GSA 2020 Connects Online

Paper No. 79-15
Presentation Time: 5:15 PM

LEARNING TO IDENTIFY LARGE FOSSILS USING DEEP CONVOLUTIONAL NEURAL NETWORKS


HATAYA, Ryuichiro, Department of Information Science and Technology, The University of Tokyo, Yayoi, Bunkyo, Tokyo, 113-8657, Japan, MATSUI, Kumiko, The Kyushu University Museum, Kyushu University, 6-10-1, Hakozaki, Higashi, Fukuoka, 812-8581, Japan and KARASAWA, Tomoki, the Mikasa City Museum, Ikushumbetsu Nishiki-cho 1-212-1, Mikasa, 0682111, Japan

Automation of intellectual labor has been a dream of humans, and a part of it is getting accomplished by Artificial Intelligence. Computer vision using Deep Convolutional Neural Networks (CNNs) is the most important driving force behind this trend. CNN-based methods achieve near-human or even super-human performance on various image recognition tasks by learning how to process data directly from raw data, e.g., image pixels. These methods assist human experts in a variety of fields, including medical image analysis. Similar to analyzing medical images, identifying large fossils is intellectual labor, but only the specialists of the specific taxon can identify them correctly.

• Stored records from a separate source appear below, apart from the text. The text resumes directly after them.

import Mathlib
import HarnessLib
import Summits.Ventures.LatticeQCDFlow.Scaling.EliminationFrontTorus
import Summits.Ventures.LatticeQCDFlow.Scaling.EliminationFrontRaster
import Summits.Ventures.LatticeQCDFlow.Scaling.StieltjesCholeskyFill

/-!
# LatticeQCDFlow / Scaling — THE AUTOREGRESSIVE-CONTEXT VOLUME LAW: an exact autoregressive
# sampler of the lattice free field on `(ℤ/L)^d`, in ANY site order, has a site whose conditional
# law reads `≥ c_d·L^{d-1}` previously generated sites

HONEST FRAMING: exact (Metropolis-corrected) sampling algorithms for lattice gauge theory;
figures of merit are autocorrelation/cost numbers at stated couplings and volumes; no
continuum-physics claim.

Venture `LatticeQCDFlow` (cell pub-lqcd), topic `Scaling`, FANOUT row 30 (lean-1) — OUR WORK, file 6
(assembly) of the AUTOREGRESSIVE-CONTEXT (ELIMINATION-FRONT) VOLUME LAW (THEORY-2.md §4 row T2-AF
(b)/(d): "Gaussian targets …: in EVERY ordering some component needs context `≥ tw(G)`, and
`tw((ℤ/L)^d) ≥ L`"; "total context `≥ … V^{…}` in every ordering" — both typed and PROVED here for
the massive free field, with `tw ≥ c_d·L^{d-1}`).

THE SAMPLER.  A centred Gaussian vector `x` with positive-definite PRECISION `Q = L·diag(d)·Lᵀ`
(`L` unit lower triangular for a linear order of the sites — THE Cholesky factorisation, unique:
`StieltjesCholeskyFill.ldl_unique_real`) has density `∝ exp(-½ xᵀQx)` and
**`quadForm_ldl_eq`**: `xᵀ Q x = Σ_a d_a · (x_a + Σ_{i ≻ a} L_{ia} x_i)²`, so
`exp(-½ xᵀQx) = Π_a exp(-½ d_a (x_a - μ_a)²)` with `μ_a = -Σ_{i ≻ a} L_{ia} x_i` a function of the
sites ABOVE `a` only, each factor a Gaussian probability kernel in `x_a` of variance `1/d_a`
(`integral_gaussianKernel`: `∫ exp(-½ d (t - μ)²) dt = √(2π/d)` whatever `μ`): generating the
sites from the largest down, `x_a | x_{≻ a} ~ N(μ_a, 1/d_a)` — this IS the exact autoregressive
(Knothe–Rosenblatt, triangular, "masked/causal") sampler in that order, and the CONTEXT of site `a`
(the earlier sites its conditional law actually reads) is `{i ≻ a | L_{ia} ≠ 0}`.

THE TARGET.  `freeFieldPrecision d L m = -Δ + m²` on the torus `(ℤ/L)^d` (graph Laplacian of
`torusGraph d L` plus `m² · 1`, `m ≠ 0`): positive definite, a Z-matrix (STIELTJES), graph = the
torus graph (`matrixGraph_freeFieldPrecision`).

THE ABSTRACT LAW (**`stieltjes_context_law_of_isoperimetry`**): any finite connected graph, any
Stieltjes precision with that graph, any order — max context `≥` the isoperimetric constant of the
balanced range, and a clique of that size.  THE TORUS LAW (**`freeField_context_law`**, `d ≥ 2`, `L ≥ 2`, `m ≠ 0`, EVERY linear order of the sites;
`c_d = isoConst d (1/(8d))`, `c_2 = 1/32`, `c_3 = 1/192`, `c_4 = 1/1536`): the Cholesky factor has
`L_{ia} ≤ 0` (conditional means are NON-NEGATIVE combinations of the context values), the context of
`a` is EXACTLY its higher fill-neighbourhood in the elimination graph of the torus (no cancellation,
`StieltjesCholeskyFill.stieltjes_ldl`), hence (`EliminationFrontTorus.torus_le_elimWidth`)
**some site has context of size `≥ c_d·L^{d-1}`**, and (`torus_exists_isClique_elimGraph`) there are
`≥ c_d·L^{d-1}` sites EVERY earlier-generated one of which lies in the context of every later one —
`≥ ½ c_d L^{d-1} (c_d L^{d-1} - 1)` (site, context-site) dependencies, superlinear in the volume for
`d ≥ 3`; and (**`freeField_context_foldedRaster_le`**, `Scaling/EliminationFrontRaster.lean`) the
folded raster order achieves context `≤ 2·L^{d-1}` at every site — the law is `Θ(L^{d-1})`.  No
ordering, masking or architecture avoids it; a model whose conditionals read fewer
sites is not exact for the free field, let alone (conjecture C5, THEORY-2.md) for interacting or
gauge targets.  Elementary given the previous files; nothing is cited as a fact;
`def freeFieldPrecision`; no `sorry`.
-/

noncomputable section

namespace Summit.Ventures.LatticeQCDFlow.Theory2.Autoregressive

open Matrix Finset MeasureTheory
open Literature.LinearAlgebra.Matrix (IsZMatrix)
open Literature.LinearAlgebra.Matrix.ChordalSparsity
open Literature.Combinatorics.SimpleGraph
open Literature.Probability.LatticeModels (TorusSite torusGraph torusGraph_adj_iff)

/-! ## 1. The autoregressive reading of `Q = L diag(d) Lᵀ` -/

section Gaussian

variable {ι : Type*} [Fintype ι] [LinearOrder ι]

/-- `(Lᵀ x)_a = x_a + Σ_{i ≻ a} L_{ia} x_i` for a unit lower triangular `L`. [folklore] -/
theorem transpose_mulVec_unitLower {L : Matrix ι ι ℝ} (hL : IsUnitLowerTriangular L) (x : ι → ℝ)
    (a : ι) : (Lᵀ *ᵥ x) a = x a + ∑ i ∈ univ.filter (fun i => a < i), L i a * x i := by
  classical
  rw [Matrix.mulVec, dotProduct]
  simp only [Matrix.transpose_apply]
  rw [← Finset.sum_filter_add_sum_filter_not univ (fun i => a < i)]
  rw [add_comm]
  congr 1
  -- the indices `i` with `¬ a < i`: only `i = a` contributes (`L i a = 0` for `i < a`)
  rw [Finset.sum_eq_single_of_mem a (by simp)]
  · rw [hL.2 a, one_mul]
  · intro i hi hia
    have hia' : i < a := lt_of_le_of_ne (not_lt.mp (Finset.mem_filter.mp hi).2) hia
    rw [hL.1 (OrderDual.toDual_lt_toDual.mpr hia'), zero_mul]

/-- **THE AUTOREGRESSIVE FACTORISATION OF A GAUSSIAN**: for `Q = L·diag(d)·Lᵀ` with `L` unit lower
triangular, `xᵀ Q x = Σ_a d_a (x_a + Σ_{i ≻ a} L_{ia} x_i)²` — `exp(-½xᵀQx)` is the product over the
sites `a` of Gaussian kernels in `x_a` centred at `-Σ_{i ≻ a} L_{ia} x_i`, precision `d_a`.
[folklore] -/
theorem quadForm_ldl_eq {L : Matrix ι ι ℝ} (hL : IsUnitLowerTriangular L) (d : ι → ℝ)
    (x : ι → ℝ) :
    x ⬝ᵥ ((L * diagonal d * Lᵀ) *ᵥ x) =
      ∑ a, d a * (x a + ∑ i ∈ univ.filter (fun i => a < i), L i a * x i) ^ 2 := by
  classical
  rw [← Matrix.mulVec_mulVec, ← Matrix.mulVec_mulVec, Matrix.dotProduct_mulVec,
    ← Matrix.mulVec_transpose, dotProduct]
  refine Finset.sum_congr rfl fun a _ => ?_
  rw [Matrix.mulVec_diagonal, transpose_mulVec_unitLower hL x a]
  ring

/-- Normalisation of the Gaussian kernel: `∫ exp(-(d/2)(t - μ)²) dt = √(2π/d)` for `d > 0`, whatever
the centre `μ` — each factor of the autoregressive factorisation is a probability law in its own
variable. [folklore] -/
theorem integral_gaussianKernel {d : ℝ} (hd : 0 < d) (μ : ℝ) :
    ∫ t : ℝ, Real.exp (-(d / 2) * (t - μ) ^ 2) = Real.sqrt (2 * Real.pi / d) := by
  rw [MeasureTheory.integral_sub_right_eq_self (fun t => Real.exp (-(d / 2) * t ^ 2)) μ,
    integral_gaussian]
  congr 1
  field_simp

end Gaussian

/-! ## 1b. The abstract law: any graph, any Stieltjes precision, any order -/

section Abstract

variable {ι : Type*} [Fintype ι] [LinearOrder ι]

/-- **THE AUTOREGRESSIVE-CONTEXT LAW ON AN ARBITRARY GRAPH.**  Let `X` be a real positive-definite
Z-matrix (a Stieltjes precision) whose graph is connected on `n ≥ 3` indices with neighbourhoods
of size `≤ Δ`, and suppose every index set `A` in the balanced range (`n ≤ 2Δ·#A + 2`, `2#A < n`)
has `≥ w` outer-boundary vertices.  Then for the linear order of `ι` — ANY order — the Cholesky
factorisation `X = L·diag(d)·Lᵀ` (the exact autoregressive sampler of `N(0, X⁻¹)` generating the
largest index first) has `L ≤ 0` off the diagonal, SOME index `a` with context
`#{i ≻ a | L i a ≠ 0} ≥ w`, and a set `K` of `≥ w` indices with `L i a < 0` for all `a ≺ i` in `K`.
(The torus is the instance `w = c_d·L^{d-1}` below; other lattices, boxes with free boundary or
coarse graphs of hierarchical schemes enter through their own isoperimetric constant.) [folklore] -/
theorem stieltjes_context_law_of_isoperimetry {X : Matrix ι ι ℝ} (hX : X.PosDef) (hZ : IsZMatrix X)
    (hconn : (matrixGraph X).Connected) (Δ w : ℕ)
    (hΔ : ∀ v, ((matrixGraph X).neighborSet v).ncard ≤ Δ) (h3 : 3 ≤ Fintype.card ι)
    (hiso : ∀ A : Set ι, Fintype.card ι ≤ 2 * Δ * A.ncard + 2 → 2 * A.ncard < Fintype.card ι →
      w ≤ (outer (matrixGraph X) A).ncard) :
    ∃ (L : Matrix ι ι ℝ) (d : ι → ℝ), IsUnitLowerTriangular L ∧ (∀ a, 0 < d a) ∧
      X = L * diagonal d * Lᵀ ∧ (∀ i a, i ≠ a → L i a ≤ 0) ∧
      (∃ a, w ≤ ({i | a < i ∧ L i a ≠ 0} : Set ι).ncard) ∧
      (∃ K : Finset ι, w ≤ K.card ∧ ∀ a ∈ K, ∀ i ∈ K, a < i → L i a < 0) := by
  classical
  obtain ⟨L, d, hL, hd, hXeq, hsign, hneg, hfill⟩ := stieltjes_ldl hX hZ
  refine ⟨L, d, hL, hd, hXeq, hsign, ?_, ?_⟩
  · have hne : (Finset.univ : Finset ι).Nonempty :=
      Finset.univ_nonempty_iff.mpr hconn.nonempty
    obtain ⟨a, -, ha⟩ := Finset.exists_mem_eq_sup (Finset.univ : Finset ι) hne
      fun v => (higherAdj (elimGraph (matrixGraph X)).Adj v).ncard
    refine ⟨a, ?_⟩
    have hset : ({i | a < i ∧ L i a ≠ 0} : Set ι) = higherAdj (elimGraph (matrixGraph X)).Adj a := by
      ext i
      rw [mem_higherAdj_iff]
      exact ⟨fun ⟨h1, h2⟩ => ⟨h1, (hfill i a h1).mp h2⟩, fun ⟨h1, h2⟩ => ⟨h1, (hfill i a h1).mpr h2⟩⟩
    rw [hset, ← ha]
    exact le_elimWidth_of_isoperimetry hconn Δ w hΔ h3 hiso
  · obtain ⟨K, hK, hKc⟩ := exists_isClique_elimGraph_of_isoperimetry hconn Δ w hΔ h3 hiso
    exact ⟨K, hK, fun a ha i hi hai => (hneg i a hai).mpr (hKc ha hi hai.ne)⟩

end Abstract

/-! ## 2. The massive free field on the torus is a Stieltjes matrix with the torus graph -/

section FreeField

variable {d L : ℕ}

/-- The precision matrix `-Δ + m²` of the massive lattice free field on `(ℤ/L)^d`: graph Laplacian
of the torus graph plus `m²·1`. [folklore] -/
def freeFieldPrecision (d L : ℕ) [NeZero L] (m : ℝ) : Matrix (TorusSite d L) (TorusSite d L) ℝ :=
  (torusGraph d L).lapMatrix ℝ + m ^ 2 • (1 : Matrix (TorusSite d L) (TorusSite d L) ℝ)

/-- Off-diagonal entries of `-Δ + m²`: `-1` on torus edges, `0` otherwise. [folklore] -/
theorem freeFieldPrecision_apply_of_ne [NeZero L] (m : ℝ) {i j : TorusSite d L} (hij : i ≠ j) :
    freeFieldPrecision d L m i j = if (torusGraph d L).Adj i j then -1 else 0 := by
  rw [freeFieldPrecision, Matrix.add_apply, SimpleGraph.lapMatrix, Matrix.sub_apply,
    SimpleGraph.degMatrix, Matrix.diagonal_apply_ne _ hij, SimpleGraph.adjMatrix_apply,
    Matrix.smul_apply, Matrix.one_apply_ne hij, smul_zero, add_zero, zero_sub]
  split_ifs <;> simp

/-- `-Δ + m²` is positive definite for `m ≠ 0`. [folklore] -/
theorem posDef_freeFieldPrecision [NeZero L] {m : ℝ} (hm : m ≠ 0) :
    (freeFieldPrecision d L m).PosDef := by
  rw [freeFieldPrecision, add_comm]
  refine Matrix.PosDef.add_posSemidef ?_ (SimpleGraph.posSemidef_lapMatrix ℝ (torusGraph d L))
  rw [Matrix.smul_one_eq_diagonal]
  exact Matrix.posDef_diagonal_iff.mpr fun _ => by positivity

/-- `-Δ + m²` is a Z-matrix (a STIELTJES matrix). [folklore] -/
theorem isZMatrix_freeFieldPrecision [NeZero L] (m : ℝ) : IsZMatrix (freeFieldPrecision d L m) := by
  intro i j hij
  rw [freeFieldPrecision_apply_of_ne m hij]
  split_ifs <;> norm_num

/-- The graph of `-Δ + m²` is the torus graph. [folklore] -/
theorem matrixGraph_freeFieldPrecision [NeZero L] (m : ℝ) :
    matrixGraph (freeFieldPrecision d L m) = torusGraph d L := by
  ext i j
  change (i ≠ j ∧ (freeFieldPrecision d L m i j ≠ 0 ∨ freeFieldPrecision d L m j i ≠ 0)) ↔ _
  by_cases hij : i = j
  · subst hij; simp
  · rw [freeFieldPrecision_apply_of_ne m hij, freeFieldPrecision_apply_of_ne m (Ne.symm hij)]
    by_cases h : (torusGraph d L).Adj i j
    · have h' : (torusGraph d L).Adj j i := h.symm
      simp [h, h', hij]
    · have h' : ¬ (torusGraph d L).Adj j i := fun h'' => h h''.symm
      simp [h, h', hij]

end FreeField

/-! ## 3. The law -/

section Law

variable {d L : ℕ} [NeZero L] [LinearOrder (TorusSite d L)]

/-- **THE AUTOREGRESSIVE-CONTEXT VOLUME LAW FOR THE LATTICE FREE FIELD** (`d ≥ 2`, `L ≥ 2`,
`m ≠ 0`, ANY linear order of the sites of `(ℤ/L)^d`).  The Cholesky factorisation
`-Δ + m² = L·diag(dv)·Lᵀ` (`L` unit lower triangular, `dv > 0`; the exact autoregressive sampler
generating the largest site first has `x_a | x_{≻a} ~ N(-Σ_{i≻a} L_{ia} x_i, 1/dv_a)`) satisfies:
(i) `L_{ia} ≤ 0` off the diagonal; (ii) for `a ≺ i`, `L_{ia} ≠ 0` iff `{a,i}` is a fill edge of
the torus graph in this order; (iii) SOME site `a` has context
`#{i ≻ a | L_{ia} ≠ 0} ≥ c_d·L^{d-1}`; (iv) there is a set `K` of `≥ c_d·L^{d-1}` sites with
`L_{ia} < 0` for ALL `a ≺ i` in `K` (every earlier-generated site of `K` is read by every later
one). [folklore] -/
theorem freeField_context_law (hd : 2 ≤ d) (hL : 2 ≤ L) {m : ℝ} (hm : m ≠ 0) :
    ∃ (Lc : Matrix (TorusSite d L) (TorusSite d L) ℝ) (dv : TorusSite d L → ℝ),
      IsUnitLowerTriangular Lc ∧ (∀ a, 0 < dv a) ∧
      freeFieldPrecision d L m = Lc * diagonal dv * Lcᵀ ∧
      (∀ i a, i ≠ a → Lc i a ≤ 0) ∧
      (∀ i a, a < i → (Lc i a ≠ 0 ↔ (elimGraph (torusGraph d L)).Adj a i)) ∧
      (∃ a, isoConst d (1 / (8 * d)) * (L : ℝ) ^ (d - 1) ≤
        ({i | a < i ∧ Lc i a ≠ 0} : Set (TorusSite d L)).ncard) ∧
      (∃ K : Finset (TorusSite d L), isoConst d (1 / (8 * d)) * (L : ℝ) ^ (d - 1) ≤ K.card ∧
        ∀ a ∈ K, ∀ i ∈ K, a < i → Lc i a < 0) := by
  classical
  obtain ⟨Lc, dv, hLc, hdv, hQ, hsign, hneg, hfill⟩ :=
    stieltjes_ldl (posDef_freeFieldPrecision (d := d) (L := L) hm) (isZMatrix_freeFieldPrecision m)
  rw [matrixGraph_freeFieldPrecision] at hneg hfill
  refine ⟨Lc, dv, hLc, hdv, by convert hQ, hsign, hfill, ?_, ?_⟩
  · -- a site attaining the elimination width
    obtain ⟨a, -, ha⟩ := Finset.exists_mem_eq_sup (univ : Finset (TorusSite d L)) univ_nonempty
      fun v => (higherAdj (elimGraph (torusGraph d L)).Adj v).ncard
    refine ⟨a, ?_⟩
    have hset : ({i | a < i ∧ Lc i a ≠ 0} : Set (TorusSite d L)) =
        higherAdj (elimGraph (torusGraph d L)).Adj a := by
      ext i
      rw [mem_higherAdj_iff]
      exact ⟨fun ⟨h1, h2⟩ => ⟨h1, (hfill i a h1).mp h2⟩, fun ⟨h1, h2⟩ => ⟨h1, (hfill i a h1).mpr h2⟩⟩
    rw [hset, ← ha]
    exact torus_le_elimWidth hd hL inferInstance
  · obtain ⟨K, hK, hKc⟩ := torus_exists_isClique_elimGraph hd hL
      (inferInstance : LinearOrder (TorusSite d L))
    exact ⟨K, hK, fun a ha i hi hai => (hneg i a hai).mpr (hKc ha hi hai.ne)⟩

end Law

/-! ## 4. The matching upper bound: the folded raster order -/

section Upper

variable {d L : ℕ} [NeZero L]

/-- **THE LAW IS SHARP IN THE EXPONENT**: in the FOLDED RASTER order of the sites
(`Scaling/EliminationFrontRaster.lean`) the exact autoregressive sampler of `-Δ + m²` reads at most
`2·L^{d-1}` earlier sites at EVERY site (`L ≥ 2`, `m ≠ 0`) — so the minimal largest context over
all orderings is `Θ(L^{d-1})`, a full cross-section of the lattice. [folklore] -/
theorem freeField_context_foldedRaster_le (hL : 2 ≤ L) {m : ℝ} (hm : m ≠ 0) :
    letI : LinearOrder (TorusSite d L) := foldedRasterOrder d L
    ∃ (Lc : Matrix (TorusSite d L) (TorusSite d L) ℝ) (dv : TorusSite d L → ℝ),
      IsUnitLowerTriangular Lc ∧ (∀ a, 0 < dv a) ∧
      freeFieldPrecision d L m = Lc * diagonal dv * Lcᵀ ∧
      ∀ a, ({i | a < i ∧ Lc i a ≠ 0} : Set (TorusSite d L)).ncard ≤ 2 * L ^ (d - 1) := by
  letI : LinearOrder (TorusSite d L) := foldedRasterOrder d L
  obtain ⟨Lc, dv, hLc, hdv, hQ, -, -, hfill⟩ :=
    stieltjes_ldl (posDef_freeFieldPrecision (d := d) (L := L) hm) (isZMatrix_freeFieldPrecision m)
  rw [matrixGraph_freeFieldPrecision] at hfill
  refine ⟨Lc, dv, hLc, hdv, by convert hQ, fun a => ?_⟩
  have hset : ({i | a < i ∧ Lc i a ≠ 0} : Set (TorusSite d L)) =
      higherAdj (elimGraph (torusGraph d L)).Adj a := by
    ext i
    rw [mem_higherAdj_iff]
    exact ⟨fun ⟨h1, h2⟩ => ⟨h1, (hfill i a h1).mp h2⟩, fun ⟨h1, h2⟩ => ⟨h1, (hfill i a h1).mpr h2⟩⟩
  rw [hset]
  exact (ncard_higherAdj_elimGraph_le_elimWidth a).trans (torus_elimWidth_foldedRaster_le hL)

/-- **THE TREEWIDTH OF THE TORUS IS A CROSS-SECTION, TWO-SIDED**: for `d ≥ 2`, `L ≥ 2`,
`c_d·L^{d-1} ≤ tw((ℤ/L)^d) ≤ 2·L^{d-1}` (`Scaling/EliminationFrontTorus.lean` and
`Scaling/EliminationFrontRaster.lean`). [folklore] -/
theorem torus_treewidth_two_sided (hd : 2 ≤ d) (hL : 2 ≤ L) :
    isoConst d (1 / (8 * d)) * (L : ℝ) ^ (d - 1) ≤ (treewidth (torusGraph d L) : ℝ) ∧
      treewidth (torusGraph d L) ≤ 2 * L ^ (d - 1) :=
  ⟨torus_le_treewidth hd hL, torus_treewidth_le hL⟩

end Upper

end Summit.Ventures.LatticeQCDFlow.Theory2.Autoregressive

An extinct bivalves clade of Inoceramidae is abundant from the upper Cretaceous in Japan. More than 450 occurrences of inoceramids (paleoDB Feb.2020) were reported from Japan. These inoceramids belong to more than four genera and six subgenera, and more than 50 species. These inoceramids are favorable for index fossils because almost all of these species have a short stratigraphic range. The diagnostic features of inoceramids are not limited to a specific region or structure in each shell. These features are not defined quantitatively. Because of these reasons, it takes long years of practice with experienced mentors to learn the skills in the identification of these fossils. As a result, the inoceramid taxonomy specialists are at risk of "extinction" in Japan. Indeed, only one or two active researcher(s) is (are) engaged in classification and systematics of inoceramids, despite the importance of inoceramids' identification. However, for most paleontologists, the identification of fossils is not the objective; instead, a "tool" for their research. Because of the difficulty of skill acquisition, these researchers cannot spare their time to learn the identification of inoceramids. There is a large gap between the "supply" and "demand" in the identification of inoceramids.

To overcome this situation, we propose to use CNNs to identify inoceramids. To this end, we collected 2D images of several species of Inoceramidae and trained CNN models to classify these images into their species correctly. Because the number of available specimens of fossils is limited, we also studied methods to virtually increase the amount of data for better classification accuracy. We also discuss the limitation of this approach and possible future direction.